Zumwalt: Well, with regard to conventional war I think that you’ve got to go a step further and say that the first thing that has to be eliminated is the Soviet desire and objective of subverting at the sublimited level, one nation after another. After all their open naked invasion of Afghanistan is the first time outside of Eastern Europe that they have used Soviets troops, and in all other cases they have managed to subvert regimes from within. And it is in opposition to that that the United States is likeliest to be forced at some point to get into a conventional conflagration. So the first step I think is to convince the Soviet Union that their nefarious activity at the sublimited level to undermine and terrorize governments should come to an end. If that can be done, if we can bring the Soviet Union, out of concern for our deterrent capability and out of economic opportunities from us, to behave in a different way then I think the likelihood of conventional war is greatly deterred.
Whiteley: What about deterring nuclear war?
Zumwalt: There are, in my judgment, two ways to make it less likely. One is to destroy all our nuclear weapons and await the Soviet occupation of the United States. And the other is to build up such strength that the Soviet Union is deterred and then willing to negotiate with us verifiable and fair and balanced arms reductions.
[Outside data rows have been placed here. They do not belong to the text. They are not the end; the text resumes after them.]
import Summits.BirchSwinnertonDyer.Rank1Residual.X9.PrintCertHowardCerts
import Summits.BirchSwinnertonDyer.Rank1Residual.X9.PrintCertRecordsCertifiedX9S4R1
import HarnessLib

/-!
# The Howard frame certificates PASS IN THE KERNEL — slices `S4R1A`, `S4R1B` (records v4): display theorems, census

HONEST FRAMING (cell `bsd-print-x9`, D-0131 (2) print tier): theorems only; no named fact; nothing asserted about any elliptic curve beyond
what the kernel rechecks; no pair is booked and no leaf is closed (`BSDpOnClassX9`, `BSDpOnClassX10b` stay `@[conjecture]`; cruxes J = item 20392,
J₃ = item 21340 stay OPEN). For each slice: `howardScreen_<Slice>` — every rank-`1` record has a Howard frame certificate (`X9/PrintCertHowardCerts.lean`)
passing `Record.howardCheck` (`X9/PrintCertHoward.lean`: the records-v3 Heegner frame check AND `D` odd AND `h(D)` RECOMPUTED by the kernel as the
number of reduced primitive forms (`Quadratic.BinQF.classNumber`) AND `p ∤ h(D)`), by `decide +kernel`; hence (soundness in `X9/PrintCertHoward.lean`)
for ANY imaginary quadratic `K` with `d_K = c.D` and ANY globally minimal `W / ℚ` with `integralModelInt W = r.intCurve`: `howardFrame_of_mem_<Slice>` —
`K` satisfies the Heegner hypothesis for `N(W)` and for `p`, `|d_K| > 4`, `4N ∣ β² − d_K`, `d_K ≡ 1 (mod 8)` at `p = 3`, `Odd d_K`, `d_K ≠ -3, -4` and
**`¬ p ∣ NumberField.classNumber K`** (Cox Thm. 7.7(ii) by name: `ClassNumberValues.not_dvd_classNumber_of_discr_eq`) — every `K`-side hypothesis of
`ClassX9.mz26Hypotheses` / of the YZ26 composite of the cell's J-free Howard road, IN THE KERNEL. Census `howardCensus_<Slice>`: list sizes and the
J-screen profile (`v_p(m_K)` vs `t`) of the new frames (each new certificate is also a records-v3 frame with the `n = 1` screen).

References: [Cox2013] §2.A Thm. 2.13, §7.B Thm. 7.7(ii); [MastellaZerman2026] Assumption 2.1, Cor. 4.6; [GrossZagier1986] I §3, V (2.2);
[Jetchev2008] Conj. 1.1; [GrossLMS1991] §1; [Marcus1977] Ch. 3 Thm. 25.
-/

set_option autoImplicit false

namespace Summit.BirchSwinnertonDyer.Rank1Residual.X9.PrintCert

open WeierstrassCurve Summit.BirchSwinnertonDyer.Rank1Residual.Additive
open Literature.NumberTheory.EllipticCurves (IsImaginaryQuadratic SatisfiesHeegnerHypothesis)

-- `decide +kernel` runs the frame arithmetic AND recomputes the class number `h(D)` (reduced forms, cost `O(|D|)`) for every certificate it
-- visits: raise the recursion depth; elaborate the slices one after the other (memory).
set_option maxRecDepth 100000
set_option Elab.async false

/-! ## Slice `S4R1A` (82 rank-`1` records; 99 Howard frame certificates = 87 records-v3 certificates with `D` odd, `p ∤ h(D)` + 12 new) -/

/-- Every rank-`1` record of slice `S4R1A` has a Howard frame certificate passing `Record.howardCheck` — in particular `h(D)` recomputed and
`p ∤ h(D)` — IN THE KERNEL. [cite: MastellaZerman2026, Assumption 2.1] [cite: Cox2013, §2.A Thm. 2.13] -/
theorem howardScreen_S4R1A : howardScreen recordsS4R1A (fun r => r.rank == 1) howardCertsS4R1A = true := by
  decide +kernel

/-- Unpacked: a rank-`1` record of slice `S4R1A` has a passing Howard frame certificate in `howardCertsS4R1A`. [cite: MastellaZerman2026, Assumption 2.1] -/
theorem exists_howardCheck_of_mem_S4R1A {r : Record} (hr : r ∈ recordsS4R1A) (h1 : r.rank = 1) :
    ∃ c ∈ howardCertsS4R1A, r.howardCheck c = true :=
  exists_howardCheck_of_howardScreen howardScreen_S4R1A hr (by simp [h1])

/-- **THE HOWARD FRAME, slice `S4R1A`**: for a rank-`1` record, ANY imaginary quadratic `K` whose discriminant is the certificate's `D` satisfies,
for ANY globally minimal `W` with the record's integral model: the Heegner hypothesis for `N(W)` and for `p`, `|d_K| > 4`, `4N ∣ β² − d_K` (record
conductor), `d_K ≡ 1 (mod 8)` at `p = 3`; `Odd d_K`; `d_K ≠ -3, -4`; and `¬ p ∣ h_K` — IN THE KERNEL. [cite: MastellaZerman2026, Assumption 2.1, Cor. 4.6]
[cite: Cox2013, §7.B Thm. 7.7(ii)] [cite: GrossLMS1991, §1 (p. 235)] -/
theorem howardFrame_of_mem_S4R1A {r : Record} (hr : r ∈ recordsS4R1A) (h1 : r.rank = 1) {W : WeierstrassCurve ℚ} [W.IsElliptic]
    [W.IsGloballyMinimal] (hI : integralModelInt W = r.intCurve) {K : Type} [Field K] [NumberField K]
    (hK : IsImaginaryQuadratic K) {q : ℕ} (hq : q = r.p) :
    ∃ c ∈ howardCertsS4R1A, r.howardCheck c = true ∧ (NumberField.discr K = c.D →
      (SatisfiesHeegnerHypothesis (W.conductorNorm ℤ) K ∧ SatisfiesHeegnerHypothesis q K ∧ 4 < (NumberField.discr K).natAbs ∧
        (4 * (r.conductor : ℤ)) ∣ (c.beta : ℤ) ^ 2 - NumberField.discr K ∧ (q = 3 → NumberField.discr K % 8 = 1)) ∧
      Odd (NumberField.discr K) ∧ (NumberField.discr K ≠ -3 ∧ NumberField.discr K ≠ -4) ∧ ¬ q ∣ NumberField.classNumber K) := by
  obtain ⟨c, hc, hh⟩ := exists_howardCheck_of_mem_S4R1A hr h1
  exact ⟨c, hc, hh, fun hd => Record.howardFrame_of_howardCheck hI (certified_S4R1A.check_of_mem hr) hh hK hd hq⟩

/-- KERNEL CENSUS, slice `S4R1A`: `howardCertsS4R1A` has 99 certificates (87 re-used records-v3 frames + 12 new) for the 82 rank-`1`
records; among the 12 NEW frames `v_p(m_K) = t` on 12, `> t` on 0, `< t` on 0. [cite: Jetchev2008, Conj. 1.1] -/
theorem howardCensus_S4R1A : (howardCertsS4R1A).length = 99 ∧ (howardCertsNewS4R1A).length = 12 ∧
    ((howardCertsNewS4R1A).filter fun c => c.indexVal == c.depth).length = 12 ∧
    ((howardCertsNewS4R1A).filter fun c => decide (c.depth < c.indexVal)).length = 0 ∧
    ((howardCertsNewS4R1A).filter fun c => decide (c.indexVal < c.depth)).length = 0 := by
  refine ⟨?_, ?_, ?_, ?_, ?_⟩ <;> decide +kernel

/-! ## Slice `S4R1B` (82 rank-`1` records; 92 Howard frame certificates = 68 records-v3 certificates with `D` odd, `p ∤ h(D)` + 24 new) -/

/-- Every rank-`1` record of slice `S4R1B` has a Howard frame certificate passing `Record.howardCheck` — in particular `h(D)` recomputed and
`p ∤ h(D)` — IN THE KERNEL. [cite: MastellaZerman2026, Assumption 2.1] [cite: Cox2013, §2.A Thm. 2.13] -/
theorem howardScreen_S4R1B : howardScreen recordsS4R1B (fun r => r.rank == 1) howardCertsS4R1B = true := by
  decide +kernel

/-- Unpacked: a rank-`1` record of slice `S4R1B` has a passing Howard frame certificate in `howardCertsS4R1B`. [cite: MastellaZerman2026, Assumption 2.1] -/
theorem exists_howardCheck_of_mem_S4R1B {r : Record} (hr : r ∈ recordsS4R1B) (h1 : r.rank = 1) :
    ∃ c ∈ howardCertsS4R1B, r.howardCheck c = true :=
  exists_howardCheck_of_howardScreen howardScreen_S4R1B hr (by simp [h1])

/-- **THE HOWARD FRAME, slice `S4R1B`**: for a rank-`1` record, ANY imaginary quadratic `K` whose discriminant is the certificate's `D` satisfies,
for ANY globally minimal `W` with the record's integral model: the Heegner hypothesis for `N(W)` and for `p`, `|d_K| > 4`, `4N ∣ β² − d_K` (record
conductor), `d_K ≡ 1 (mod 8)` at `p = 3`; `Odd d_K`; `d_K ≠ -3, -4`; and `¬ p ∣ h_K` — IN THE KERNEL. [cite: MastellaZerman2026, Assumption 2.1, Cor. 4.6]
[cite: Cox2013, §7.B Thm. 7.7(ii)] [cite: GrossLMS1991, §1 (p. 235)] -/
theorem howardFrame_of_mem_S4R1B {r : Record} (hr : r ∈ recordsS4R1B) (h1 : r.rank = 1) {W : WeierstrassCurve ℚ} [W.IsElliptic]
    [W.IsGloballyMinimal] (hI : integralModelInt W = r.intCurve) {K : Type} [Field K] [NumberField K]
    (hK : IsImaginaryQuadratic K) {q : ℕ} (hq : q = r.p) :
    ∃ c ∈ howardCertsS4R1B, r.howardCheck c = true ∧ (NumberField.discr K = c.D →
      (SatisfiesHeegnerHypothesis (W.conductorNorm ℤ) K ∧ SatisfiesHeegnerHypothesis q K ∧ 4 < (NumberField.discr K).natAbs ∧
        (4 * (r.conductor : ℤ)) ∣ (c.beta : ℤ) ^ 2 - NumberField.discr K ∧ (q = 3 → NumberField.discr K % 8 = 1)) ∧
      Odd (NumberField.discr K) ∧ (NumberField.discr K ≠ -3 ∧ NumberField.discr K ≠ -4) ∧ ¬ q ∣ NumberField.classNumber K) := by
  obtain ⟨c, hc, hh⟩ := exists_howardCheck_of_mem_S4R1B hr h1
  exact ⟨c, hc, hh, fun hd => Record.howardFrame_of_howardCheck hI (certified_S4R1B.check_of_mem hr) hh hK hd hq⟩

/-- KERNEL CENSUS, slice `S4R1B`: `howardCertsS4R1B` has 92 certificates (68 re-used records-v3 frames + 24 new) for the 82 rank-`1`
records; among the 24 NEW frames `v_p(m_K) = t` on 23, `> t` on 1 (138384ba1 at D = -551), `< t` on 0. [cite: Jetchev2008, Conj. 1.1] -/
theorem howardCensus_S4R1B : (howardCertsS4R1B).length = 92 ∧ (howardCertsNewS4R1B).length = 24 ∧
    ((howardCertsNewS4R1B).filter fun c => c.indexVal == c.depth).length = 23 ∧
    ((howardCertsNewS4R1B).filter fun c => decide (c.depth < c.indexVal)).length = 1 ∧
    ((howardCertsNewS4R1B).filter fun c => decide (c.indexVal < c.depth)).length = 0 := by
  refine ⟨?_, ?_, ?_, ?_, ?_⟩ <;> decide +kernel

end Summit.BirchSwinnertonDyer.Rank1Residual.X9.PrintCert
Whiteley: Let’s move to actions that in the coming decades you’d like to see a number of groups take. Let’s start with the Congress. What actions by the Congress will enhance the prospects of peace?
Zumwalt: I would hope that over time we can regain the bipartisan consensus in support of national security and foreign policy which we had in the immediate post-World War II era when both Republicans and Democrats understood that the interests of the United States required us to have influence beyond our own borders, and that the aggressive expansionism of the Soviet Union could only be halted through a combination of power and influence and economic aid. I believe that is the primary course that we can take, and that a significant part of that is the build-up in our own military capabilities. But another very significant part of it is support by the powers for the aid that we give for both economic and military purposes overseas. We’re greatly outspent by the Soviet Union in that regard.
Whiteley: Admiral Zumwalt, thank you for sharing your insights today on the ways to a more peaceful world in the nuclear age.